# What is being asked
Only the lines below starting at the one that contains "-- ... the overshoots" and ending at the one that contains "have hineq : ∀ᵐ" are to be reproduced, exactly and with both ends kept.

# Records for this exercise
/-- The engine along an abstract family `G` of sub-σ-algebras (monotone, `X k` is `G n`-measurable for `k < n`),
given the a.e. drift of the predictors of the truncated blocks `min (X n) M`, `L ≤ n < K`:
`E[ā 𝟙{ā > 4(C+1)/(1-ρ)}] ≤ M'(δ + (M² + L m)/K) + δ'` for `ā = K⁻¹ Σ_{j<K} X j`.  Doob decomposition of the
truncated blocks, orthogonality of the increments (Chebyshev), Markov for the first `L` blocks and for the
overshoots `(X j - M)₊`, and the pointwise bound `ā 𝟙{ā > V₀} ≤ K⁻¹ Σ_j (X j - M')₊ + M' 𝟙{ā > V₀}`. -/
theorem engine_of_condExp_drift {Ω : Type*} {mΩ : MeasurableSpace Ω} (P : Measure Ω)
    [IsProbabilityMeasure P] (K L : ℕ) (X : ℕ → Ω → ℝ) (ρ C M δ M' δ' m : ℝ)
    (G : ℕ → MeasurableSpace Ω) (hGle : ∀ n, G n ≤ mΩ) (hGmono : Monotone G)
    (hXG : ∀ n k, k < n → Measurable[G n] (X k)) (hXm : ∀ j, Measurable (X j))
    (hX0 : ∀ j ω, 0 ≤ X j ω) (hρ0 : 0 ≤ ρ) (hρ1 : ρ < 1) (hC : 0 ≤ C) (hL : 1 ≤ L) (hLK : L < K)
    (hM0 : 0 ≤ M) (hδ : 0 ≤ δ) (hM'0 : 0 ≤ M') (hδ' : 0 ≤ δ') (hm0 : 0 ≤ m)
    (hdrift : ∀ n, L ≤ n → n < K → P[fun ω => min (X n ω) M | G n] ≤ᵐ[P]
      fun ω => ρ * ((L : ℝ)⁻¹ * ∑ k ∈ Finset.range L, X (n - L + k) ω) + C)
    (hM : ∑ j ∈ Finset.range K, ∫⁻ ω, ENNReal.ofReal (X j ω - M) ∂P ≤ ENNReal.ofReal (K * δ))
    (hM' : ∑ j ∈ Finset.range K, ∫⁻ ω, ENNReal.ofReal (X j ω - M') ∂P ≤ ENNReal.ofReal (K * δ'))
    (hm : ∑ j ∈ Finset.range L, ∫⁻ ω, ENNReal.ofReal (X j ω) ∂P ≤ ENNReal.ofReal (L * m)) :
    ∫⁻ ω, ENNReal.ofReal (Set.indicator {y : ℝ | 4 * (C + 1) / (1 - ρ) < y} (fun y => y)
        ((K : ℝ)⁻¹ * ∑ j ∈ Finset.range K, X j ω)) ∂P ≤
      ENNReal.ofReal (M' * (δ + (M ^ 2 + L * m) / K) + δ') := by
  have hK0 : 0 < K := by omega
  have hK' : (0 : ℝ) < K := by exact_mod_cast hK0
  have omz : ∀ x : ℝ, ENNReal.ofReal (max x 0) = ENNReal.ofReal x := fun x => by
    rcases le_total x 0 with h | h
    · rw [max_eq_right h, ENNReal.ofReal_zero, ENNReal.ofReal_of_nonpos h]
    · rw [max_eq_left h]
  -- the predictors of the truncated blocks
  obtain ⟨π, hπ⟩ : ∃ π : ℕ → Ω → ℝ, ∀ n, π n = P[fun ω => min (X n ω) M|G n] := ⟨_, fun _ => rfl⟩
  have hYG : ∀ n n', n < n' → Measurable[G n'] fun ω => min (X n ω) M := fun n n' h =>
    (measurable_id.min measurable_const).comp (hXG n' n h)
  have hYm : ∀ n, Measurable fun ω => min (X n ω) M := fun n => (hXm n).min measurable_const
  -- (1) the three exceptional events: the first `L` blocks (Markov) ...
  have hA : P {ω | (K : ℝ) < ∑ j ∈ Finset.range L, X j ω} ≤ ENNReal.ofReal (L * m / K) := by
    calc P {ω | (K : ℝ) < ∑ j ∈ Finset.range L, X j ω}
        ≤ (∫⁻ ω, ENNReal.ofReal (∑ j ∈ Finset.range L, X j ω) ∂P) / ENNReal.ofReal K :=
          meas_lt_le_lintegral_div P (Finset.measurable_sum _ fun j _ => hXm j).aemeasurable hK'
      _ = (∑ j ∈ Finset.range L, ∫⁻ ω, ENNReal.ofReal (X j ω) ∂P) / ENNReal.ofReal K := by
          congr 1
          calc ∫⁻ ω, ENNReal.ofReal (∑ j ∈ Finset.range L, X j ω) ∂P
              = ∫⁻ ω, ∑ j ∈ Finset.range L, ENNReal.ofReal (X j ω) ∂P :=
                lintegral_congr fun ω => ENNReal.ofReal_sum_of_nonneg fun j _ => hX0 j ω
            _ = ∑ j ∈ Finset.range L, ∫⁻ ω, ENNReal.ofReal (X j ω) ∂P :=
                lintegral_finsetSum' _ fun j _ => (hXm j).ennreal_ofReal.aemeasurable
      _ ≤ ENNReal.ofReal (L * m) / ENNReal.ofReal K := by gcongr
      _ = ENNReal.ofReal (L * m / K) := (ENNReal.ofReal_div_of_pos hK').symm
  -- ... the overshoots `(X j - M)₊` (Markov) ...
  have hB : P {ω | (K : ℝ) < ∑ j ∈ Finset.range K, max (X j ω - M) 0} ≤ ENNReal.ofReal δ := by
    calc P {ω | (K : ℝ) < ∑ j ∈ Finset.range K, max (X j ω - M) 0}
        ≤ (∫⁻ ω, ENNReal.ofReal (∑ j ∈ Finset.range K, max (X j ω - M) 0) ∂P) / ENNReal.ofReal K :=
          meas_lt_le_lintegral_div P (Finset.measurable_sum _ fun j _ =>
            ((hXm j).sub_const M).max measurable_const).aemeasurable hK'
      _ = (∑ j ∈ Finset.range K, ∫⁻ ω, ENNReal.ofReal (X j ω - M) ∂P) / ENNReal.ofReal K := by
          congr 1
          calc ∫⁻ ω, ENNReal.ofReal (∑ j ∈ Finset.range K, max (X j ω - M) 0) ∂P
              = ∫⁻ ω, ∑ j ∈ Finset.range K, ENNReal.ofReal (X j ω - M) ∂P := by
                refine lintegral_congr fun ω => ?_
                rw [ENNReal.ofReal_sum_of_nonneg fun j _ => le_max_right _ _]
                simp_rw [omz]
            _ = ∑ j ∈ Finset.range K, ∫⁻ ω, ENNReal.ofReal (X j ω - M) ∂P :=
                lintegral_finsetSum' _ fun j _ => ((hXm j).sub_const M).ennreal_ofReal.aemeasurable
      _ ≤ ENNReal.ofReal (K * δ) / ENNReal.ofReal K := by gcongr
      _ = ENNReal.ofReal δ := by
          rw [← ENNReal.ofReal_div_of_pos hK', mul_div_cancel_left₀ _ hK'.ne']
  -- ... and the martingale part of the truncated blocks (Chebyshev).
  have hS : P {ω | (K : ℝ) < ∑ n ∈ Finset.Ico L K, (min (X n ω) M - π n ω)} ≤
      ENNReal.ofReal (M ^ 2 / K) := by
    have h1 := meas_sum_increments_le P G hGle hGmono (fun n ω => min (X n ω) M) hM0 hYm hYG
      (fun n ω => le_min (hX0 n ω) hM0) (fun n ω => min_le_right _ _) (Finset.Ico L K) hK'
    simp only [← hπ] at h1
    refine h1.trans (ENNReal.ofReal_le_ofReal ?_)
    rw [Nat.card_Ico]
    have hKL : ((K - L : ℕ) : ℝ) ≤ K := by exact_mod_cast Nat.sub_le K L
    calc ((K - L : ℕ) : ℝ) * M ^ 2 / K ^ 2 ≤ (K : ℝ) * M ^ 2 / K ^ 2 := by gcongr
      _ = M ^ 2 / K := by field_simp
  -- (2) the drift, a.e. and summed
  have hae : ∀ᵐ ω ∂P, ∀ n ∈ Finset.Ico L K,
      π n ω ≤ ρ * ((L : ℝ)⁻¹ * ∑ k ∈ Finset.range L, X (n - L + k) ω) + C := by
    refine (Finset.eventually_all (Finset.Ico L K)).2 fun n hn => ?_
    rw [Finset.mem_Ico] at hn
    have h := hdrift n hn.1 hn.2
    rw [← hπ n] at h
    exact h
  -- (3) the pathwise inequality `(1 - ρ) T ≤ A + B + C K + S`
  have hineq : ∀ᵐ ω ∂P, (1 - ρ) * ∑ j ∈ Finset.range K, X j ω ≤
      ∑ j ∈ Finset.range L, X j ω + ∑ j ∈ Finset.range K, max (X j ω - M) 0 + C * K +
        ∑ n ∈ Finset.Ico L K, (min (X n ω) M - π n ω) := by
    filter_upwards [hae] with ω hω
    have hsplit : ∑ j ∈ Finset.range K, X j ω =
        ∑ j ∈ Finset.range L, X j ω + ∑ n ∈ Finset.Ico L K, X n ω :=
      (Finset.sum_range_add_sum_Ico _ hLK.le).symm
    have hdec : ∀ n, X n ω = max (X n ω - M) 0 + π n ω + (min (X n ω) M - π n ω) := fun n => by
      rcases le_total (X n ω) M with h | h
      · rw [max_eq_right (by linarith), min_eq_left h]
        ring
      · rw [max_eq_left (by linarith), min_eq_right h]
        ring
    have hIco : ∑ n ∈ Finset.Ico L K, X n ω = ∑ n ∈ Finset.Ico L K, max (X n ω - M) 0 +
        ∑ n ∈ Finset.Ico L K, π n ω + ∑ n ∈ Finset.Ico L K, (min (X n ω) M - π n ω) := by
      rw [← Finset.sum_add_distrib, ← Finset.sum_add_distrib]
      exact Finset.sum_congr rfl fun n _ => hdec n
    have hBsub : ∑ n ∈ Finset.Ico L K, max (X n ω - M) 0 ≤
        ∑ j ∈ Finset.range K, max (X j ω - M) 0 :=
      Finset.sum_le_sum_of_subset_of_nonneg (fun n hn => by
        simp only [Finset.mem_Ico, Finset.mem_range] at hn ⊢
        exact hn.2) fun j _ _ => le_max_right _ _
    have hwin := sum_Ico_window_le (fun j => X j ω) (fun j => hX0 j ω) hL hLK.le
    have hKL : ((K - L : ℕ) : ℝ) ≤ K := by exact_mod_cast Nat.sub_le K L
    have hπsum : ∑ n ∈ Finset.Ico L K, π n ω ≤ ρ * ∑ j ∈ Finset.range K, X j ω + C * K := by
      calc ∑ n ∈ Finset.Ico L K, π n ω
          ≤ ∑ n ∈ Finset.Ico L K, (ρ * ((L : ℝ)⁻¹ * ∑ k ∈ Finset.range L, X (n - L + k) ω) + C) :=
            Finset.sum_le_sum hω
        _ = ρ * ∑ n ∈ Finset.Ico L K, (L : ℝ)⁻¹ * ∑ k ∈ Finset.range L, X (n - L + k) ω +
              ((K - L : ℕ) : ℝ) * C := by
            rw [Finset.sum_add_distrib, ← Finset.mul_sum, Finset.sum_const, Nat.card_Ico, nsmul_eq_mul]
        _ ≤ ρ * ∑ j ∈ Finset.range K, X j ω + (K : ℝ) * C := by gcongr
        _ = ρ * ∑ j ∈ Finset.range K, X j ω + C * K := by ring
    linarith [hsplit, hIco, hBsub, hπsum]
  -- (4) the union bound
  have hprob : P {ω | 4 * (C + 1) / (1 - ρ) < (K : ℝ)⁻¹ * ∑ j ∈ Finset.range K, X j ω} ≤
      ENNReal.ofReal (L * m / K) + ENNReal.ofReal δ + ENNReal.ofReal (M ^ 2 / K) := by
    calc P {ω | 4 * (C + 1) / (1 - ρ) < (K : ℝ)⁻¹ * ∑ j ∈ Finset.range K, X j ω}
        ≤ P ({ω | (K : ℝ) < ∑ j ∈ Finset.range L, X j ω} ∪
            {ω | (K : ℝ) < ∑ j ∈ Finset.range K, max (X j ω - M) 0} ∪
            {ω | (K : ℝ) < ∑ n ∈ Finset.Ico L K, (min (X n ω) M - π n ω)}) := by
          refine measure_mono_ae (ae_le_set.2 (measure_mono_null (fun ω hω => ?_) (ae_iff.1 hineq)))
          simp only [Set.mem_sdiff, Set.mem_union, Set.mem_setOf_eq, not_or, not_lt] at hω ⊢
          obtain ⟨hV, ⟨hA', hB'⟩, hS'⟩ := hω
          intro hcon
          rcases lt_or_lt_or_lt_of_drift hρ1 hC hK' hcon hV with h | h | h <;> linarith
      _ ≤ P {ω | (K : ℝ) < ∑ j ∈ Finset.range L, X j ω} +
            P {ω | (K : ℝ) < ∑ j ∈ Finset.range K, max (X j ω - M) 0} +
            P {ω | (K : ℝ) < ∑ n ∈ Finset.Ico L K, (min (X n ω) M - π n ω)} :=
          (measure_union_le _ _).trans (add_le_add (measure_union_le _ _) le_rfl)
      _ ≤ ENNReal.ofReal (L * m / K) + ENNReal.ofReal δ + ENNReal.ofReal (M ^ 2 / K) :=
          add_le_add (add_le_add hA hB) hS
  -- (5) conclusion: `ā 𝟙{ā > V₀} ≤ K⁻¹ Σ_j (X j - M')₊ + M' 𝟙{ā > V₀}`
  have hBint : ∫⁻ ω, ENNReal.ofReal ((K : ℝ)⁻¹ * ∑ j ∈ Finset.range K, max (X j ω - M') 0) ∂P ≤
      ENNReal.ofReal δ' := by
    have e : ∀ ω, ENNReal.ofReal ((K : ℝ)⁻¹ * ∑ j ∈ Finset.range K, max (X j ω - M') 0) =
        ENNReal.ofReal ((K : ℝ)⁻¹) * ∑ j ∈ Finset.range K, ENNReal.ofReal (X j ω - M') := by
      intro ω
      rw [ENNReal.ofReal_mul (inv_nonneg.2 hK'.le),
        ENNReal.ofReal_sum_of_nonneg fun j _ => le_max_right _ _]
      simp_rw [omz]
    calc ∫⁻ ω, ENNReal.ofReal ((K : ℝ)⁻¹ * ∑ j ∈ Finset.range K, max (X j ω - M') 0) ∂P
        = ENNReal.ofReal ((K : ℝ)⁻¹) * ∑ j ∈ Finset.range K, ∫⁻ ω, ENNReal.ofReal (X j ω - M') ∂P := by
          simp_rw [e]
          rw [lintegral_const_mul' _ _ ENNReal.ofReal_ne_top, lintegral_finsetSum' _ fun j _ =>
            ((hXm j).sub_const M').ennreal_ofReal.aemeasurable]
      _ ≤ ENNReal.ofReal ((K : ℝ)⁻¹) * ENNReal.ofReal (K * δ') := by gcongr
      _ = ENNReal.ofReal δ' := by
          rw [← ENNReal.ofReal_mul (inv_nonneg.2 hK'.le), ← mul_assoc, inv_mul_cancel₀ hK'.ne',
            one_mul]
  have hAB : ∀ ω, (K : ℝ)⁻¹ * ∑ j ∈ Finset.range K, X j ω ≤
      (K : ℝ)⁻¹ * ∑ j ∈ Finset.range K, max (X j ω - M') 0 + M' := by
    intro ω
    have h1 : ∑ j ∈ Finset.range K, X j ω ≤ ∑ j ∈ Finset.range K, (max (X j ω - M') 0 + M') :=
      Finset.sum_le_sum fun j _ => by
        have := le_max_left (X j ω - M') 0
        linarith
    rw [Finset.sum_add_distrib, Finset.sum_const, Finset.card_range, nsmul_eq_mul] at h1
    calc (K : ℝ)⁻¹ * ∑ j ∈ Finset.range K, X j ω
        ≤ (K : ℝ)⁻¹ * (∑ j ∈ Finset.range K, max (X j ω - M') 0 + K * M') :=
          mul_le_mul_of_nonneg_left h1 (inv_nonneg.2 hK'.le)
      _ = (K : ℝ)⁻¹ * ∑ j ∈ Finset.range K, max (X j ω - M') 0 + M' := by
          rw [mul_add, ← mul_assoc (K : ℝ)⁻¹ K M', inv_mul_cancel₀ hK'.ne', one_mul]
  have hfin := lintegral_indicator_le_of_meas_le P
    ((Finset.measurable_sum _ fun j _ => hXm j).const_mul (K : ℝ)⁻¹)
    (fun ω => mul_nonneg (inv_nonneg.2 hK'.le) (Finset.sum_nonneg fun j _ => le_max_right _ _))
    hM'0 hAB hBint hprob
  refine hfin.trans (le_of_eq ?_)
  have h1 : 0 ≤ L * m / K := by positivity
  have h2 : 0 ≤ M ^ 2 / K := by positivity
  rw [← ENNReal.ofReal_add h1 hδ, ← ENNReal.ofReal_add (add_nonneg h1 hδ) h2,
    ← ENNReal.ofReal_mul hM'0, ← ENNReal.ofReal_add hδ' (by positivity)]
  congr 1
  ring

# Response to this exercise
  -- ... the overshoots `(X j - M)₊` (Markov) ...
  have hB : P {ω | (K : ℝ) < ∑ j ∈ Finset.range K, max (X j ω - M) 0} ≤ ENNReal.ofReal δ := by
    calc P {ω | (K : ℝ) < ∑ j ∈ Finset.range K, max (X j ω - M) 0}
        ≤ (∫⁻ ω, ENNReal.ofReal (∑ j ∈ Finset.range K, max (X j ω - M) 0) ∂P) / ENNReal.ofReal K :=
          meas_lt_le_lintegral_div P (Finset.measurable_sum _ fun j _ =>
            ((hXm j).sub_const M).max measurable_const).aemeasurable hK'
      _ = (∑ j ∈ Finset.range K, ∫⁻ ω, ENNReal.ofReal (X j ω - M) ∂P) / ENNReal.ofReal K := by
          congr 1
          calc ∫⁻ ω, ENNReal.ofReal (∑ j ∈ Finset.range K, max (X j ω - M) 0) ∂P
              = ∫⁻ ω, ∑ j ∈ Finset.range K, ENNReal.ofReal (X j ω - M) ∂P := by
                refine lintegral_congr fun ω => ?_
                rw [ENNReal.ofReal_sum_of_nonneg fun j _ => le_max_right _ _]
                simp_rw [omz]
            _ = ∑ j ∈ Finset.range K, ∫⁻ ω, ENNReal.ofReal (X j ω - M) ∂P :=
                lintegral_finsetSum' _ fun j _ => ((hXm j).sub_const M).ennreal_ofReal.aemeasurable
      _ ≤ ENNReal.ofReal (K * δ) / ENNReal.ofReal K := by gcongr
      _ = ENNReal.ofReal δ := by
          rw [← ENNReal.ofReal_div_of_pos hK', mul_div_cancel_left₀ _ hK'.ne']
  -- ... and the martingale part of the truncated blocks (Chebyshev).
  have hS : P {ω | (K : ℝ) < ∑ n ∈ Finset.Ico L K, (min (X n ω) M - π n ω)} ≤
      ENNReal.ofReal (M ^ 2 / K) := by
    have h1 := meas_sum_increments_le P G hGle hGmono (fun n ω => min (X n ω) M) hM0 hYm hYG
      (fun n ω => le_min (hX0 n ω) hM0) (fun n ω => min_le_right _ _) (Finset.Ico L K) hK'
    simp only [← hπ] at h1
    refine h1.trans (ENNReal.ofReal_le_ofReal ?_)
    rw [Nat.card_Ico]
    have hKL : ((K - L : ℕ) : ℝ) ≤ K := by exact_mod_cast Nat.sub_le K L
    calc ((K - L : ℕ) : ℝ) * M ^ 2 / K ^ 2 ≤ (K : ℝ) * M ^ 2 / K ^ 2 := by gcongr
      _ = M ^ 2 / K := by field_simp
  -- (2) the drift, a.e. and summed
  have hae : ∀ᵐ ω ∂P, ∀ n ∈ Finset.Ico L K,
      π n ω ≤ ρ * ((L : ℝ)⁻¹ * ∑ k ∈ Finset.range L, X (n - L + k) ω) + C := by
    refine (Finset.eventually_all (Finset.Ico L K)).2 fun n hn => ?_
    rw [Finset.mem_Ico] at hn
    have h := hdrift n hn.1 hn.2
    rw [← hπ n] at h
    exact h
  -- (3) the pathwise inequality `(1 - ρ) T ≤ A + B + C K + S`
  have hineq : ∀ᵐ ω ∂P, (1 - ρ) * ∑ j ∈ Finset.range K, X j ω ≤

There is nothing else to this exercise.